What the heck? You're checking if k=pi+pj or k=pi and k<=max(pi) o0. Why did you think it is a good idea to submit it if it can't even handle "k=1, p1=2, p2=3" xD? It would be more natural to check if k=pi-pj, I see no logic that can lead one to coming up with such a solution :P. And even more surprisingly, why did it pass xD? It is so incredibly easy to break that with small random cases.

ANIMAL, but trivial mistake your solution could be corrected with bitset Check this for further explanation http://mirror.codeforces.com/blog/entry/53168

Interesting. Two consecutive AGCs with non-original ideas.

(By saying last round, I'm referring to this task)

The idea of problem C is also used in the past more than once. https://www.hackerrank.com/contests/blackrock-codesprint/challenges/audit-sale/problem and http://mirror.codeforces.com/contest/730/problem/I (with smaller constraints but some people solved it in a faster way).

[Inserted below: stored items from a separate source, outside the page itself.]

import Literature.Barriers.Schanuel.EFunctionValuesAtAlgebraicPointsForms
import Mathlib.RingTheory.PowerSeries.Derivative
import Mathlib.Data.Nat.Choose.Sum
import Mathlib.Algebra.BigOperators.Field
import HarnessLib

/-!
# Barrier (Schanuel) `EFunctionValuesAtAlgebraicPoints`: exponential generating series `∑ aₙ Xⁿ/n!` over a field (Baker Ch. 11 §1) — proofs only

`Literature/Barriers/Schanuel/EFunctionValuesAtAlgebraicPointsEGF.lean` — sibling file of
`EFunctionValuesAtAlgebraicPoints.lean` in the programme to discharge `siegelShidlovskii_algIndep`
(Siegel–Shidlovskii; Rivoal Thm. 5.10 = Baker Thm. 11.1). The formal power series
`egf a = ∑ aₘ Xᵐ/m! ∈ K⟦X⟧` attached to a coefficient sequence `a : ℕ → K` over a field of
characteristic zero (the number field of Baker Ch. 11 §1: "series of the form `∑ aₙ xⁿ/n!` with
`a₀, a₁, …` elements of an algebraic number field"), and the coefficient bookkeeping used by
Lemmas 1 and 4:

* `SiegelShidlovskii.egf`, `coeff_egf`, `map_egf` (compatibility with field embeddings);
* `derivative_egf` (`(∑ aₘXᵐ/m!)′ = ∑ aₘ₊₁Xᵐ/m!`), `egf_mul_egf` (products are the `egf` of the
  binomial convolution `bconv`, Baker: "products … of E-functions are again E-functions");
* `coeff_coe_mul_egf` and `coeff_form_egf`: the `N`-th coefficient of `P(X)·egf a` and of a form
  `∑ᵢ Pᵢ · egf aᵢ` is `∑ₛ Pₛ a_{N−s}/(N−s)!` — the identity behind Baker's
  "`ρₘ = (r!/m!) σₘ`" (Ch. 11, proof of Lemma 1, p. 110).

All [folklore]; no named facts.

## References

* A. Baker, *Transcendental Number Theory*, CUP 1975, Ch. 11 §1–§2 (pp. 109–110).
-/

noncomputable section

open PowerSeries
open scoped Nat

namespace Literature.Barriers.Schanuel

namespace SiegelShidlovskii

variable {K : Type*} [Field K]

/-! ### 1. The series `∑ aₘ Xᵐ / m!` -/

/-- The exponential generating series `∑ aₘ Xᵐ/m!` of a sequence `a`. [folklore] -/
def egf (a : ℕ → K) : PowerSeries K :=
  PowerSeries.mk fun m => a m / (m ! : K)

/-- Coefficients of `egf`. [folklore] -/
@[simp] theorem coeff_egf (a : ℕ → K) (m : ℕ) : coeff m (egf a) = a m / (m ! : K) := by
  simp [egf]

/-- `egf` is additive. [folklore] -/
theorem egf_add (a b : ℕ → K) : egf (fun m => a m + b m) = egf a + egf b := by
  ext m; simp [add_div]

/-- `egf` commutes with constants. [folklore] -/
theorem egf_const_mul (c : K) (a : ℕ → K) : egf (fun m => c * a m) = PowerSeries.C c * egf a := by
  ext m; simp [mul_div_assoc]

/-- `egf` is compatible with field homomorphisms. [folklore] -/
theorem map_egf {L : Type*} [Field L] (σ : K →+* L) (a : ℕ → K) :
    (egf a).map σ = egf (σ ∘ a) := by
  ext m
  simp [coeff_map, map_div₀, map_natCast]

/-- The zero sequence. [folklore] -/
@[simp] theorem egf_zero : egf (fun _ => (0 : K)) = 0 := by
  ext m; simp

/-- `egf a = 0 ↔ a = 0`. [folklore] -/
theorem egf_eq_zero_iff [CharZero K] (a : ℕ → K) : egf a = 0 ↔ ∀ m, a m = 0 := by
  constructor
  · intro h m
    have := congr_arg (PowerSeries.coeff m) h
    rw [coeff_egf, map_zero, div_eq_zero_iff] at this
    exact this.resolve_right (by exact_mod_cast Nat.factorial_ne_zero m)
  · intro h; ext m; simp [h m]

/-! ### 2. Derivative and products -/

/-- **`(∑ aₘ Xᵐ/m!)′ = ∑ aₘ₊₁ Xᵐ/m!`.** [folklore] -/
theorem derivative_egf [CharZero K] (a : ℕ → K) : derivative K (egf a) = egf fun m => a (m + 1) := by
  ext m
  rw [coeff_derivative, coeff_egf, coeff_egf, Nat.factorial_succ]
  have h1 : (m ! : K) ≠ 0 := by exact_mod_cast m.factorial_ne_zero
  have h2 : ((m + 1 : ℕ) : K) ≠ 0 := by exact_mod_cast Nat.succ_ne_zero m
  push_cast
  field_simp

/-- The binomial convolution `(a ⋆ b)ₘ = ∑ₖ C(m,k) aₖ bₘ₋ₖ` over `K`. [folklore] -/
def bconv (a b : ℕ → K) (m : ℕ) : K :=
  ∑ k ∈ Finset.range (m + 1), (m.choose k : K) * a k * b (m - k)

/-- Unfolding `bconv`. [folklore] -/
theorem bconv_apply (a b : ℕ → K) (m : ℕ) :
    bconv a b m = ∑ k ∈ Finset.range (m + 1), (m.choose k : K) * a k * b (m - k) := rfl

/-- **Products**: `egf a · egf b = egf (a ⋆ b)` (Baker Ch. 11 §1: products of `E`-functions).
[folklore] -/
theorem egf_mul_egf [CharZero K] (a b : ℕ → K) : egf a * egf b = egf (bconv a b) := by
  ext m
  rw [coeff_mul, Finset.Nat.sum_antidiagonal_eq_sum_range_succ_mk, coeff_egf, bconv,
    Finset.sum_div]
  refine Finset.sum_congr rfl fun i hi => ?_
  have him : i ≤ m := Nat.lt_succ_iff.mp (Finset.mem_range.mp hi)
  rw [coeff_egf, coeff_egf, Nat.cast_choose K him]
  have h1 : (i ! : K) ≠ 0 := by exact_mod_cast i.factorial_ne_zero
  have h2 : ((m - i)! : K) ≠ 0 := by exact_mod_cast (m - i).factorial_ne_zero
  have h3 : (m ! : K) ≠ 0 := by exact_mod_cast m.factorial_ne_zero
  field_simp

/-- `bconv` is compatible with field homomorphisms. [folklore] -/
theorem map_bconv {L : Type*} [Field L] (σ : K →+* L) (a b : ℕ → K) (m : ℕ) :
    σ (bconv a b m) = bconv (σ ∘ a) (σ ∘ b) m := by
  simp [bconv, map_sum]

/-! ### 3. Coefficients of `P(X) · egf a` and of forms -/

/-- **`N`-th coefficient of `P · egf a`**: `∑_{s ≤ N} Pₛ · a_{N−s}/(N−s)!`. [folklore] -/
theorem coeff_coe_mul_egf (P : Polynomial K) (a : ℕ → K) (N : ℕ) :
    coeff N ((P : PowerSeries K) * egf a) =
      ∑ s ∈ Finset.range (N + 1), P.coeff s * (a (N - s) / ((N - s)! : K)) := by
  rw [coeff_mul, Finset.Nat.sum_antidiagonal_eq_sum_range_succ_mk]
  refine Finset.sum_congr rfl fun s _ => ?_
  rw [Polynomial.coeff_coe, coeff_egf]

/-- **`N`-th coefficient of a form** `∑ᵢ Pᵢ · egf aᵢ`. [folklore] -/
theorem coeff_form_egf {ν : ℕ} (q : Fin ν → Polynomial K) (a : Fin ν → ℕ → K) (N : ℕ) :
    coeff N (form (coeAlgHom K) (fun i => egf (a i)) q) =
      ∑ i, ∑ s ∈ Finset.range (N + 1), (q i).coeff s * (a i (N - s) / ((N - s)! : K)) := by
  simp only [form, map_sum, coeAlgHom_apply, coeff_coe_mul_egf]

/-- The same coefficient with binomial coefficients: `N! · [X^N](∑ Pᵢ egf aᵢ) =
∑ᵢ ∑ₛ C(N,s) (s! Pᵢₛ) aᵢ(N−s)` (Baker's `ρₘ = (r!/m!) σₘ` for `Pᵢ = r! ∑ pᵢⱼ xʲ/j!`).
[folklore] -/
theorem factorial_mul_coeff_form_egf [CharZero K] {ν : ℕ} (q : Fin ν → Polynomial K) (a : Fin ν → ℕ → K) (N : ℕ) :
    (N ! : K) * coeff N (form (coeAlgHom K) (fun i => egf (a i)) q) =
      ∑ i, ∑ s ∈ Finset.range (N + 1),
        (N.choose s : K) * (((s ! : K) * (q i).coeff s) * a i (N - s)) := by
  rw [coeff_form_egf, Finset.mul_sum]
  refine Finset.sum_congr rfl fun i _ => ?_
  rw [Finset.mul_sum]
  refine Finset.sum_congr rfl fun s hs => ?_
  have hsN : s ≤ N := Nat.lt_succ_iff.mp (Finset.mem_range.mp hs)
  rw [Nat.cast_choose K hsN]
  have h1 : (s ! : K) ≠ 0 := by exact_mod_cast s.factorial_ne_zero
  have h2 : ((N - s)! : K) ≠ 0 := by exact_mod_cast (N - s).factorial_ne_zero
  field_simp

end SiegelShidlovskii

end Literature.Barriers.Schanuel

end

Identity we want to prove:

1D version of this identity is well known (as golf club or Christmas stocking identity) and it's combinatorial explanation is that every path going up or right (denoted as U and R) from (0,0) to (a,b) has a unique form (U + R)^*RU^* (as regular expression). I tried to generalize this idea to 2D and observed that (almost) every such path has unique form (U + R)^*RU⁺R^* (and number of such expressions is clearly our LHS). Only path that has no such form is U^bR^a what stands for this subtracted one.

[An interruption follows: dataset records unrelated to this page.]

/-- `ℤ²` form of `Cell_sepInf_FarNS`. [cite: KozmaNitzan2024, §4 p. 31] -/
theorem Cell_sep_FarNS {u v : Site 2} {δ : MDir} (huv : u ≠ v) (hux : u ≠ v + stepVec δ) :
    KozmaNitzan.Sep (↑(PCells2V.Cell P u) : Set (Site 2)) ↑(PCells2V.FarNS P v δ) :=
  sepZ2_of_sepInf (P.Cell_sepInf_FarNS huv hux)

/-- `ℤ²` form of `Zone_sepInf_FarNS`. [cite: KozmaNitzan2024, §4 p. 31] -/
theorem Zone_sep_FarNS {u v : Site 2} {δ : MDir} (huv : u ≠ v) (hux : u ≠ v + stepVec δ) (δ' : MDir) :
    KozmaNitzan.Sep (↑(PCells2V.Zone P u δ') : Set (Site 2)) ↑(PCells2V.FarNS P v δ) :=
  sepZ2_of_sepInf (P.Zone_sepInf_FarNS huv hux δ')

/-- `ℤ²` form of `BtwNS_sepInf_FarNS` (hp-8's `Btw_sep_Efar` slot of `cellGeomSG₂`). [cite: KozmaNitzan2024, §4 p. 31 ((31))] -/
theorem BtwNS_sep_FarNS (v : Site 2) {δ δ' : MDir} (h : δ' ≠ δ) :
    KozmaNitzan.Sep (↑(PCells2V.BtwNS P v δ') : Set (Site 2)) ↑(PCells2V.FarNS P v δ) :=
  sepZ2_of_sepInf (P.BtwNS_sepInf_FarNS v h)

/-! ## §5 The narrow probe world of record and `hSQ / hSB / hSS` -/

/-- The probe world of record lies in `FarNS v δ ∪ Q x ∪ FarNS x du` (`x = v + δ`). [folklore] -/
theorem probeWorldNS_subset (v : Site 2) (δ du : MDir) :
    (↑(PCells2V.probeWorldNS P v δ du) : Set (Site 2)) ⊆
      ↑(PCells2V.FarNS P v δ) ∪ (↑(PCells2V.Q P (v + stepVec δ)) ∪ ↑(PCells2V.FarNS P (v + stepVec δ) du)) := by
  intro t ht
  rw [Finset.mem_coe, probeWorldNS] at ht
  rcases Finset.mem_union.1 ht with ht | ht
  · rcases Finset.mem_union.1 ht with ht | ht
    · exact Or.inl (Finset.mem_coe.2 (P.BtwNS_subset_FarNS v δ ht))
    · exact Or.inr (Or.inl (Finset.mem_coe.2 ht))
  · rcases Finset.mem_union.1 (P.Hfull_subset_Q_union_FarNS _ du ht) with h' | h'
    · exact Or.inr (Or.inl (Finset.mem_coe.2 h'))
    · exact Or.inr (Or.inr (Finset.mem_coe.2 h'))

/-- **A cell off the lineage is ℓ^∞-gap separated from the probe world of record** (`u ∉ {v, x, y}`). [cite: KozmaNitzan2024, §4 p. 31] -/
theorem Cell_sepInf_probeWorldNS {v u : Site 2} {δ du : MDir} (huv : u ≠ v) (hux : u ≠ v + stepVec δ)
    (huy : u ≠ v + stepVec δ + stepVec du) : SepInf (↑(PCells2V.Cell P u) : Set (Site 2)) ↑(PCells2V.probeWorldNS P v δ du) :=
  (sepInf_union_right (P.Cell_sepInf_FarNS huv hux)
    (sepInf_union_right (P.Cell_sepInf_Q hux) (P.Cell_sepInf_FarNS hux huy))).mono le_rfl (P.probeWorldNS_subset v δ du)

/-- **A stub zone off the lineage is ℓ^∞-gap separated from the probe world of record** (`u ∉ {v, x, y}`). [cite: KozmaNitzan2024, §4 p. 31] -/
theorem Zone_sepInf_probeWorldNS {v u : Site 2} {δ du : MDir} (huv : u ≠ v) (hux : u ≠ v + stepVec δ)
    (huy : u ≠ v + stepVec δ + stepVec du) (δ' : MDir) :
    SepInf (↑(PCells2V.Zone P u δ') : Set (Site 2)) ↑(PCells2V.probeWorldNS P v δ du) :=
  (sepInf_union_right (P.Zone_sepInf_FarNS huv hux δ')
    (sepInf_union_right (P.Zone_sepInf_Q u δ' _) (P.Zone_sepInf_FarNS hux huy δ'))).mono le_rfl (P.probeWorldNS_subset v δ du)

/-- **`hSQ` (gap-2 form) for the probe world of record.** [cite: KozmaNitzan2024, §4 p. 26 ((29))] -/
theorem Q_sepInf_probeWorldNS (v : Site 2) (δ du : MDir) (u : Site 2) (_hvy : v + stepVec δ + stepVec du ≠ v) (huv : u ≠ v)
    (hux : u ≠ v + stepVec δ) (huy : u ≠ v + stepVec δ + stepVec du) :
    SepInf (↑(PCells2V.Q P u) : Set (Site 2)) ↑(PCells2V.probeWorldNS P v δ du) :=
  (P.Cell_sepInf_probeWorldNS huv hux huy).mono (Finset.coe_subset.2 (P.Q_subset_Cell u)) le_rfl

/-- **`hSB` (gap-2 form) for the arms and probe world of record** (`w ∉ {x, y}`, `w + δ' ∉ {v, x, y}`; the sibling boxes of `v` included).
[cite: KozmaNitzan2024, §4 p. 31 ((31))] -/
theorem BtwNS_sepInf_probeWorldNS (v : Site 2) (δ du : MDir) (w : Site 2) (δ' : MDir) (_hvy : v + stepVec δ + stepVec du ≠ v)
    (hwx : w ≠ v + stepVec δ) (hwy : w ≠ v + stepVec δ + stepVec du) (hw'v : w + stepVec δ' ≠ v) (hw'x : w + stepVec δ' ≠ v + stepVec δ)
    (hw'y : w + stepVec δ' ≠ v + stepVec δ + stepVec du) :
    SepInf (↑(PCells2V.BtwNS P w δ') : Set (Site 2)) ↑(PCells2V.probeWorldNS P v δ du) := by
  by_cases hwv : w = v
  · subst hwv
    have hδ : δ' ≠ δ := fun h => hw'x (by rw [h])
    refine PlanarSkeleton.SepInf.mono ?_ le_rfl (P.probeWorldNS_subset w δ du)
    refine sepInf_union_right (P.BtwNS_sepInf_FarNS w hδ) (sepInf_union_right (P.BtwNS_sepInf_Q_add w hδ) ?_)
    refine PlanarSkeleton.SepInf.mono ?_ (Finset.coe_subset.2 (P.BtwNS_subset_Cells w δ')) le_rfl
    rw [Finset.coe_union]
    refine sepInf_union_left (P.Cell_sepInf_FarNS (Ne.symm ?_) (Ne.symm ?_)) (P.Cell_sepInf_FarNS hw'x hw'y)
    · intro h; exact hwx h.symm
    · intro h; exact hwy h.symm
  · refine PlanarSkeleton.SepInf.mono ?_ (Finset.coe_subset.2 (P.BtwNS_subset_Cells w δ')) le_rfl
    rw [Finset.coe_union]
    exact sepInf_union_left (P.Cell_sepInf_probeWorldNS hwv hwx hwy) (P.Cell_sepInf_probeWorldNS hw'v hw'x hw'y)

/-- **`hSS` (gap-2 form) for the probe world of record** (`u ∉ {v, x, y}`, `j + 1 ≤ K`). [cite: KozmaNitzan2024, §4 p. 31] -/
theorem Stub_sepInf_probeWorldNS (v : Site 2) (δ du : MDir) (u : Site 2) (du' : MDir) (j : ℕ) (_hvy : v + stepVec δ + stepVec du ≠ v)
    (huv : u ≠ v) (hux : u ≠ v + stepVec δ) (huy : u ≠ v + stepVec δ + stepVec du) (hj : j + 1 ≤ P.K) :
    SepInf (↑(PCells2V.Stub P u du' j) : Set (Site 2)) ↑(PCells2V.probeWorldNS P v δ du) := by
  refine PlanarSkeleton.SepInf.mono ?_ (Finset.coe_subset.2 (P.Stub_subset_Cell_union_Zone u du' (by omega))) le_rfl
  rw [Finset.coe_union]
  exact sepInf_union_left (P.Cell_sepInf_probeWorldNS huv hux huy) (P.Zone_sepInf_probeWorldNS huv hux huy du')

/-- **`hSQ`, `ℤ²` form.** [cite: KozmaNitzan2024, §4 p. 26 ((29))] -/
theorem Q_sep_probeWorldNS (v : Site 2) (δ du : MDir) (u : Site 2) (hvy : v + stepVec δ + stepVec du ≠ v) (huv : u ≠ v)
    (hux : u ≠ v + stepVec δ) (huy : u ≠ v + stepVec δ + stepVec du) :
    KozmaNitzan.Sep (↑(PCells2V.Q P u) : Set (Site 2)) ↑(PCells2V.probeWorldNS P v δ du) :=
  sepZ2_of_sepInf (P.Q_sepInf_probeWorldNS v δ du u hvy huv hux huy)

/-- **`hSB`, `ℤ²` form.** [cite: KozmaNitzan2024, §4 p. 31 ((31))] -/
theorem BtwNS_sep_probeWorldNS (v : Site 2) (δ du : MDir) (w : Site 2) (δ' : MDir) (hvy : v + stepVec δ + stepVec du ≠ v)
    (hwx : w ≠ v + stepVec δ) (hwy : w ≠ v + stepVec δ + stepVec du) (hw'v : w + stepVec δ' ≠ v) (hw'x : w + stepVec δ' ≠ v + stepVec δ)
    (hw'y : w + stepVec δ' ≠ v + stepVec δ + stepVec du) :
    KozmaNitzan.Sep (↑(PCells2V.BtwNS P w δ') : Set (Site 2)) ↑(PCells2V.probeWorldNS P v δ du) :=
  sepZ2_of_sepInf (P.BtwNS_sepInf_probeWorldNS v δ du w δ' hvy hwx hwy hw'v hw'x hw'y)

/-- **`hSS`, `ℤ²` form.** [cite: KozmaNitzan2024, §4 p. 31] -/
theorem Stub_sep_probeWorldNS (v : Site 2) (δ du : MDir) (u : Site 2) (du' : MDir) (j : ℕ) (hvy : v + stepVec δ + stepVec du ≠ v)
    (huv : u ≠ v) (hux : u ≠ v + stepVec δ) (huy : u ≠ v + stepVec δ + stepVec du) (hj : j + 1 ≤ P.K) :
    KozmaNitzan.Sep (↑(PCells2V.Stub P u du' j) : Set (Site 2)) ↑(PCells2V.probeWorldNS P v δ du) :=
  sepZ2_of_sepInf (P.Stub_sepInf_probeWorldNS v δ du u du' j hvy huv hux huy hj)

end PCells2V

end Transplant
end Summit.CriticalPhenomena.PercolationContinuityZ3.Theorems

end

Consider an eulerian cycle in the graph described in the editorial.
Each cycle consists of alternating paths in the first tree and second tree with edges joining endpoint of a path of previous tree with startpoint of path of current tree.
Now according to the method described in editorial , for each path , each of the path's nodes subtree sum either increases / decreases by 1 except the LCA of the endpoints.
Now for each node , the only time its subtree sum will change is if a path coming to this continues upward which can happen exactly once(Because each node has exactly one parent edge only)
So this prove that any node which has a path passing from it will have subtree sum as +1 or -1 and since all nodes has a degree of atleast 2 , all nodes will have atleast one path passing from it and hence we are done.